Specifically, the toothed part 6 has a tip part 601 protruding from the needle surface, and the tip part 601 is formed with a slope 602, and the sliding part 7 is slid in the second cavity 102 along the axial direction of the body 1, which makes the There is an included angle between any line segment of the slope 602 and the needle outlet surface 104. This included angle is not only conducive to buffering the impact of the blood flow on the anti-slip structure, but also facilitates the dispersal of one blood flow into multiple streams. A fluid slow-release zone is formed between the plurality of slopes 602 to further slow down the velocity of the blood flow and avoid displacement of the guide assembly caused by blood impact. In addition, when the edge of the side wall of the perforation 105 interacts with the inclined surface 602, the perforation 105 will generate a component force on the tip portion 601 toward the second cavity 102, and this component force will promote the tip portion 601 to the second chamber 102. cavity 102, so as to achieve the purpose of retracting the toothed part 6; that is, when the sliding part 7 drives the toothed part 6 to move along the axial direction of the body 1 and makes the inclined surface 602 abut against the edge of the side wall of the perforated hole 105, the perforated hole 105 A pressing force is generated towards the second chamber 102 on the toothed part 6, so that the part of the toothed part 6 extending beyond the needle surface 104 can be squeezed into the second chamber 102, especially when the tip part 601 is completely When squeezed into the second cavity 102, the tooth-shaped part 6 can be completely retracted into the main body 1, so as to prevent the tooth-shaped part 6 from damaging the tissue during the delivery process of the blood vessel path, so that the guide assembly has Avoid scratching other non-target functions in the blood vessel adjoining the tissue wall, and improve the safety of use of the guiding component.

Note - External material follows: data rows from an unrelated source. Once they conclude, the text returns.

omit [DecidableEq β] [DecidableEq δ] in
/-- Cardinality of the equations: `(S₀+1)·T^{dd}`. [folklore] -/
theorem card_EIdx₂ (T S₀ : ℕ) : Fintype.card (B.EIdx₂ T S₀) = (S₀ + 1) * T ^ B.dd := by
  simp [EIdx₂]

omit [DecidableEq β] [DecidableEq δ] in
/-- The entries of the sharp matrix have house `≤ houseBound` (they are entries of the matrix of
`SiegelSystem.lean`, or zero). [folklore] -/
theorem house_sMat₂_le (D' T S₀ : ℕ) (r : B.EIdx₂ T S₀) (u : UIdx β γ δ D') :
    house ((B.sMat₂ D' T S₀ r u : 𝓞 B.K) : B.K) ≤ B.houseBound D' T S₀ := by
  unfold sMat₂
  split_ifs with h
  · have := B.house_sMat_le D' T S₀ (r.1, ⟨B.rowOrder r.2, h⟩, r.2) u
    simpa [sMat] using this
  · have h0 : house ((0 : 𝓞 B.K) : B.K) = 0 := by simp [house]
    rw [h0]
    exact zero_le_one.trans (B.one_le_houseBound D' T S₀)
namespace Summit.ValiantsHypothesis.ValiantsHypothesis.Theorems.AnyonJets.JetConstantElim

open MvPolynomial Literature.Computability.AlgebraicComplexity
open Literature.Computability.AlgebraicComplexity.ArithCircuit
open Summit.ValiantsHypothesis.ValiantsHypothesis.Theorems.AnyonJets.ConstantFreeJetGrowth (jet)
open scoped BigOperators

/-- Envelope arithmetic for the formal-degree slice. [folklore] -/
theorem fdeg_envelope_le (s h d : ℕ) :
    (3 * (d + 1) ^ 3 + (d + 1)) * (4 * (3 * s + 1) ^ 2) +
        ((3 * (h + 1) + 1) + (4 * s + 1) * (d + 1) * (3 * (h + 1) + 1) +
          (d + 1) ^ 3 * (3 * (h + 1) + 1)) + 2 ≤
      256 * (d + 1) ^ 3 * (s + h + 2) ^ 2 := by
  set D := d + 1 with hD
  set X := s + h + 2 with hX
  have hD1 : 1 ≤ D := by omega
  have hX2 : 2 ≤ X := by omega
  have hD3 : D ≤ D ^ 3 := Nat.le_self_pow (by norm_num) D
  have hD31 : 1 ≤ D ^ 3 := Nat.one_le_pow _ _ hD1
  set T := D ^ 3 * X ^ 2 with hT
  have hT1 : 1 ≤ T := Nat.one_le_iff_ne_zero.mpr (by positivity)
  have h1 : (3 * D ^ 3 + D) * (4 * (3 * s + 1) ^ 2) ≤ 144 * T := by
    have ha : 3 * D ^ 3 + D ≤ 4 * D ^ 3 := by omega
    have hb : 4 * (3 * s + 1) ^ 2 ≤ 36 * X ^ 2 := by nlinarith
    calc (3 * D ^ 3 + D) * (4 * (3 * s + 1) ^ 2) ≤ (4 * D ^ 3) * (36 * X ^ 2) :=
          Nat.mul_le_mul ha hb
      _ = 144 * T := by rw [hT]; ring
  have hhx : 3 * (h + 1) + 1 ≤ 2 * X ^ 2 := by nlinarith
  have h2 : 3 * (h + 1) + 1 ≤ 2 * T := by
    calc 3 * (h + 1) + 1 ≤ 2 * X ^ 2 := hhx
      _ = 1 * (2 * X ^ 2) := (one_mul _).symm
      _ ≤ D ^ 3 * (2 * X ^ 2) := Nat.mul_le_mul_right _ hD31
      _ = 2 * T := by rw [hT]; ring
  have h3 : (4 * s + 1) * D * (3 * (h + 1) + 1) ≤ 16 * T := by
    have ha : 4 * s + 1 ≤ 4 * X := by omega
    have hb : 3 * (h + 1) + 1 ≤ 4 * X := by omega
    calc (4 * s + 1) * D * (3 * (h + 1) + 1) ≤ (4 * X) * D ^ 3 * (4 * X) :=
          Nat.mul_le_mul (Nat.mul_le_mul ha hD3) hb
      _ = 16 * T := by rw [hT]; ring
  have h4 : D ^ 3 * (3 * (h + 1) + 1) ≤ 2 * T := by
    calc D ^ 3 * (3 * (h + 1) + 1) ≤ D ^ 3 * (2 * X ^ 2) := Nat.mul_le_mul_left _ hhx
      _ = 2 * T := by rw [hT]; ring
  have h5 : 256 * (d + 1) ^ 3 * (s + h + 2) ^ 2 = 256 * T := by rw [hT, hD, hX]; ring
  rw [h5]
  omega

/-- **Bounded degree and height, multiplier `N^(fdeg)`**: under the hypotheses of
`exists_integralMultiple_of_numberField_circuit`, `τ(N^(fdeg (skeleton Q)) · f) + 2 ≤
256 (d+1)³ (size Q + h + 2)²` (padding at the formal degree, restriction of scalars,
substitution of the integers). [folklore; Bürgisser 2009 §2.2, BCS 1997 §4.1] -/
theorem constantFreeComplexity_fdegMultiple_le_of_numberField_circuit {σ K : Type*} [Field K]
    [CharZero K] (f : MvPolynomial σ ℤ) {d : ℕ} (β : Fin (d + 1) → K) (hβ0 : β 0 = 1)
    (hind : LinearIndependent ℚ β) (γ : Fin (d + 1) → Fin (d + 1) → Fin (d + 1) → ℤ)
    (hβ : ∀ a b, β a * β b = ∑ l, (γ a b l : K) * β l)
    (Q : ArithCircuit K σ) (h2 : Q.IsFanInTwo)
    (hc : Q.Computes (MvPolynomial.map (Int.castRingHom K) f)) (N h : ℕ)
    (hNh : N ≤ 2 ^ h) (P : Fin (4 * Q.size + 1) → Fin (d + 1) → ℤ)
    (hP : ∀ v : Fin (4 * Q.size + 1), (N : K) * slotConst Q v = ∑ l, (P v l : K) * β l)
    (hPh : ∀ v l, (P v l).natAbs ≤ 2 ^ h) (hγh : ∀ a b l, (γ a b l).natAbs ≤ 2 ^ h) :
    constantFreeComplexity (((N : ℤ) ^ (skeleton Q).formalDegree) • f) + 2 ≤
      256 * (d + 1) ^ 3 * (Q.size + h + 2) ^ 2 := by
  classical
  -- (1) skeleton and padding
  obtain ⟨-, Γ', hΓ'2, hΓ's, hΓ'size, hκ⟩ := exists_fpadded_circuit
    (Sum.elim (fun _ => 0) (fun _ => 1) : σ ⊕ Fin (4 * Q.size + 1) → ℕ)
    (by rintro (i | i) <;> simp) (skeleton Q) (isFanInTwo_skeleton Q) (hasSignConstants_skeleton Q)
  rw [size_skeleton] at hΓ'size
  have hev := aeval_padded_skeleton f Q h2 hc N (fun v => ∑ l, (P v l : K) * β l) hP hκ
  -- (2) reshape the variables: scalar `Option σ` (`none` = z), K-valued `Fin (4s+1)`
  set e : Option (σ ⊕ Fin (4 * Q.size + 1)) → Option σ ⊕ Fin (4 * Q.size + 1) :=
    fun o => Option.elim o (Sum.inl none) (Sum.elim (fun x => Sum.inl (some x)) Sum.inr) with he
  have hΓ''2 : (Γ'.rename e).IsFanInTwo := hΓ'2.rename e
  have hΓ''s : (Γ'.rename e).HasSignConstants := hΓ's.rename e
  have hΓ''size : (Γ'.rename e).size = Γ'.size := size_rename e Γ'
  have hΓ''eval : (Γ'.rename e).eval = rename e Γ'.eval := eval_rename_apply e Γ'
  -- (3) the coordinate data
  set ρK : Option σ ⊕ Fin (4 * Q.size + 1) → MvPolynomial σ K :=
    Sum.elim (fun a => Option.elim a (C (N : K)) X) (fun v => C (∑ l, (P v l : K) * β l)) with hρK
  set ρZ : Option σ ⊕ ((Fin (4 * Q.size + 1) × Fin (d + 1)) ⊕ (Fin (d + 1) × Fin (d + 1) × Fin (d + 1))) →
      MvPolynomial σ ℤ :=
    Sum.elim (fun a => Option.elim a (C (N : ℤ)) X)
      (Sum.elim (fun vl => C (P vl.1 vl.2)) (fun abl => C (γ abl.1 abl.2.1 abl.2.2))) with hρZ
  have hsc : ∀ a, ρK (Sum.inl a) = MvPolynomial.map (Int.castRingHom K) (ρZ (Sum.inl a)) := by
    rintro (_ | x) <;> simp [hρK, hρZ]
  have hK : ∀ v, ρK (Sum.inr v) = ∑ l : Fin (d + 1), C (β l) *
      MvPolynomial.map (Int.castRingHom K) (ρZ (Sum.inr (Sum.inl (v, l)))) := by
    intro v
    simp only [hρK, hρZ, Sum.elim_inr, Sum.elim_inl, map_sum, map_mul, map_intCast, eq_intCast]
    exact Finset.sum_congr rfl fun l _ => mul_comm _ _
  have hβ' : ∀ a b : Fin (d + 1), C (β a) * C (β b) = ∑ l : Fin (d + 1),
      MvPolynomial.map (Int.castRingHom K) (ρZ (Sum.inr (Sum.inr (a, b, l)))) * C (β l) := by
    intro a b
    rw [← map_mul, hβ, map_sum]
    exact Finset.sum_congr rfl fun l _ => by simp [hρZ]
  obtain ⟨Γc, q, hΓc2, hΓcs, hΓcsize, hΓceval, hI⟩ :=
    exists_coordinate_circuit hβ0 hsc hK hβ' (Γ'.rename e) hΓ''2 hΓ''s
  -- (4) the unit coordinate is `N^E • f`
  have hρe : (ρK ∘ e) = fun o : Option (σ ⊕ Fin (4 * Q.size + 1)) =>
      Option.elim o (C (N : K)) (Sum.elim X (fun v => C (∑ l, (P v l : K) * β l))) := by
    funext o
    rcases o with _ | (x | v) <;> simp [hρK, he]
  have hstar : ∑ l : Fin (d + 1), C (β l) * MvPolynomial.map (Int.castRingHom K) (aeval ρZ (q l)) =
      MvPolynomial.map (Int.castRingHom K) (((N : ℤ) ^ (skeleton Q).formalDegree) • f) := by
    rw [← hI, hΓ''eval, aeval_rename, hρe, hev, smul_eq_C_mul, map_mul, map_C]
    simp
  have hA0 : aeval ρZ (q 0) = ((N : ℤ) ^ (skeleton Q).formalDegree) • f :=
    eq_of_sum_C_mul_map_eq β hβ0 hind (fun l => aeval ρZ (q l)) _ hstar
  -- (5) substituting the integers: cost
  set g' : Unit ⊕ ((Fin (4 * Q.size + 1) × Fin (d + 1)) ⊕ (Fin (d + 1) × Fin (d + 1) × Fin (d + 1))) →
      MvPolynomial σ ℤ :=
    Sum.elim (fun _ => C (N : ℤ))
      (Sum.elim (fun vl => C (P vl.1 vl.2)) (fun abl => C (γ abl.1 abl.2.1 abl.2.2))) with hg'
  set e₂ : Option σ ⊕ ((Fin (4 * Q.size + 1) × Fin (d + 1)) ⊕ (Fin (d + 1) × Fin (d + 1) × Fin (d + 1))) →
      σ ⊕ (Unit ⊕ ((Fin (4 * Q.size + 1) × Fin (d + 1)) ⊕ (Fin (d + 1) × Fin (d + 1) × Fin (d + 1)))) :=
    Sum.elim (fun a => Option.elim a (Sum.inr (Sum.inl ())) Sum.inl) (fun r => Sum.inr (Sum.inr r))
    with he₂
  have hρZe : ρZ = (Sum.elim X g') ∘ e₂ := by
    funext x
    rcases x with (_ | x) | (vl | abl) <;> simp [hρZ, hg', he₂]
  have hconst : ∀ z : ℤ, z.natAbs ≤ 2 ^ h →
      constantFreeComplexity (C z : MvPolynomial σ ℤ) ≤ 3 * (h + 1) + 1 :=
    fun z hz => constantFreeComplexity_C_le_of_natAbs_le hz
  have hcost : constantFreeComplexity (((N : ℤ) ^ (skeleton Q).formalDegree) • f) ≤
      Γc.size + ((3 * (h + 1) + 1) + ((4 * Q.size + 1) * (d + 1) * (3 * (h + 1) + 1) +
        (d + 1) ^ 3 * (3 * (h + 1) + 1))) := by
    rw [← hA0, ← hΓceval, hρZe, ← aeval_rename]
    refine (constantFreeComplexity_aeval_sumElim_le_fintype _ _).trans (add_le_add ?_ ?_)
    · exact (constantFreeComplexity_rename_le _ _).trans
        (constantFreeComplexity_le_size hΓc2 hΓcs rfl)
    · rw [Fintype.sum_sum_type, Fintype.sum_sum_type, Fintype.sum_unique]
      refine add_le_add ?_ (add_le_add ?_ ?_)
      · simpa [hg'] using hconst (N : ℤ) (by simpa using hNh)
      · refine (Finset.sum_le_card_nsmul _ _ (3 * (h + 1) + 1) fun vl _ => ?_).trans (le_of_eq ?_)
        · simpa [hg'] using hconst _ (hPh vl.1 vl.2)
        · simp only [Finset.card_univ, Fintype.card_prod, Fintype.card_fin, smul_eq_mul]
      · refine (Finset.sum_le_card_nsmul _ _ (3 * (h + 1) + 1) fun abl _ => ?_).trans (le_of_eq ?_)
        · simpa [hg'] using hconst _ (hγh abl.1 abl.2.1 abl.2.2)
        · simp only [Finset.card_univ, Fintype.card_prod, Fintype.card_fin, smul_eq_mul]
          ring
  have henv := fdeg_envelope_le Q.size h d
  have hsizes : Γc.size ≤ (3 * (d + 1) ^ 3 + (d + 1)) * (4 * (3 * Q.size + 1) ^ 2) :=
    hΓcsize.trans (Nat.mul_le_mul_left _ (by rw [hΓ''size]; exact hΓ'size))
  omega


/-- **The formal-degree slice of `IntegralMultipleTwoAdicWith`** (every `f`): as
`integralMultipleTwoAdic_numberFieldOddSlice` but with ANY common denominator `N ≥ 1`; the
multiplier `M = N^(fdeg (skeleton Q))` has `v₂(M) ≤ fdeg (skeleton Q) · h`. [folklore] -/
theorem integralMultipleTwoAdic_numberFieldFormalDegreeSlice {σ K : Type*} [Field K] [CharZero K]
    (f : MvPolynomial σ ℤ) {d : ℕ} (β : Fin (d + 1) → K) (hβ0 : β 0 = 1)
    (hind : LinearIndependent ℚ β) (γ : Fin (d + 1) → Fin (d + 1) → Fin (d + 1) → ℤ)
    (hβ : ∀ a b, β a * β b = ∑ l, (γ a b l : K) * β l)
    (Q : ArithCircuit K σ) (h2 : Q.IsFanInTwo)
    (hc : Q.Computes (MvPolynomial.map (Int.castRingHom K) f)) (N h : ℕ) (hN1 : 1 ≤ N)
    (hNh : N ≤ 2 ^ h) (P : Fin (4 * Q.size + 1) → Fin (d + 1) → ℤ)
    (hP : ∀ v : Fin (4 * Q.size + 1), (N : K) * slotConst Q v = ∑ l, (P v l : K) * β l)
    (hPh : ∀ v l, (P v l).natAbs ≤ 2 ^ h) (hγh : ∀ a b l, (γ a b l).natAbs ≤ 2 ^ h) :
    ∃ (Pc : ArithCircuit ℤ σ) (t M : ℕ),
      1 ≤ M ∧ Pc.IsFanInTwo ∧ Pc.Computes ((M : ℤ) • f) ∧
      ((∀ g ∈ Pc.gates, ∀ u ∈ g.args, ∀ c : ℤ, u = .const c → c.natAbs ≤ 2 ^ t) ∧
        (∀ args : List (ℤ × Operand ℤ σ), Gate.sum args ∈ Pc.gates →
          ∀ a ∈ args, a.1.natAbs ≤ 2 ^ t) ∧
        (∀ c : ℤ, Pc.output = .const c → c.natAbs ≤ 2 ^ t)) ∧
      Pc.size + t + 2 ≤ 256 * (d + 1) ^ 3 * (Q.size + h + 2) ^ 2 ∧
      padicValNat 2 M ≤ (skeleton Q).formalDegree * h := by
  have hτ := constantFreeComplexity_fdegMultiple_le_of_numberField_circuit f β hβ0 hind γ hβ Q h2
    hc N h hNh P hP hPh hγh
  obtain ⟨PC, hP2, hPs, hPc, hPsize⟩ :=
    exists_computes_size_eq_constantFreeComplexity (((N : ℤ) ^ (skeleton Q).formalDegree) • f)
  have hsgn : ∀ c : ℤ, IsSignConstant c → c.natAbs ≤ 2 ^ 0 := by
    rintro c (hc0 | hc0 | hc0)
    · subst hc0; simp
    · subst hc0; simp
    · obtain rfl : c = -1 := by omega
      simp
  have hheight : (∀ g ∈ PC.gates, ∀ u ∈ g.args, ∀ c : ℤ, u = .const c → c.natAbs ≤ 2 ^ 0) ∧
      (∀ args : List (ℤ × Operand ℤ σ), Gate.sum args ∈ PC.gates →
        ∀ a ∈ args, a.1.natAbs ≤ 2 ^ 0) ∧
      (∀ c : ℤ, PC.output = .const c → c.natAbs ≤ 2 ^ 0) := by
    obtain ⟨hg, ho⟩ := hPs
    refine ⟨?_, fun args hargs a ha => hsgn _ ((hg _ hargs) a ha).1, fun c hcO => hsgn _ (by
      rw [hcO] at ho; exact ho)⟩
    intro g hgP u hu c huc
    subst huc
    have hgs := hg g hgP
    cases g with
    | sum args =>
      simp only [Gate.args, List.mem_map] at hu
      obtain ⟨a, ha, hau⟩ := hu
      have hh := (hgs a ha).2
      rw [hau] at hh
      exact hsgn _ hh
    | prod args => exact hsgn _ (hgs _ hu)
  have hv : padicValNat 2 (N ^ (skeleton Q).formalDegree) ≤ (skeleton Q).formalDegree * h := by
    rw [padicValNat.pow N ((skeleton Q).formalDegree)]
    refine Nat.mul_le_mul_left _ ((padicValNat_le_nat_log N).trans ?_)
    calc Nat.log 2 N ≤ Nat.log 2 (2 ^ h) := Nat.log_mono_right hNh
      _ = h := Nat.log_pow (by norm_num) h
  exact ⟨PC, 0, N ^ (skeleton Q).formalDegree, Nat.one_le_pow _ _ hN1, hP2,
    by simpa [Nat.cast_pow] using hPc, hheight, by omega, hv⟩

Preferably, referring to FIG. 3 and FIG. 6 , the slider 7 includes a slider 701 on which at least one fixing member 702 is detachably provided, and the slider 701 is slidably disposed in the second cavity 102 along the axial direction of the body 1 Inside, the distal end of the driving member 8 is set in the channel 106 and connected to the slider 701; at least one fixing member 702 is installed on the slider 701, and at least one fixing member 702 is arranged in a one-to-one correspondence with at least one through hole 105 . Wherein, the fixing part 702 is fixed on the sliding block 701 through the slotted hole on the sliding block 701, so as to ensure the connection reliability and avoid the detachment of the toothed part 6 . Wherein, the fixing part 702 has an inner cavity, at least one toothed part 6 is arranged in the inner cavity of at least one fixing part 702 through at least one elastic part 703, and the opening of the fixing part 702 is smaller than the maximum outer diameter of the toothed part 6, so as to The toothed part 6 cannot be disengaged from the fixing part 702 . Preferably, when the toothed part 6 is squeezed by the perforation 105, the toothed part 6 retracts into the fixing part 702, as shown in FIG. 6 extends out of the fixing member 702 and out of the needle surface 104 under the force of the elastic member, as shown in FIG. 4 and FIG. 6 .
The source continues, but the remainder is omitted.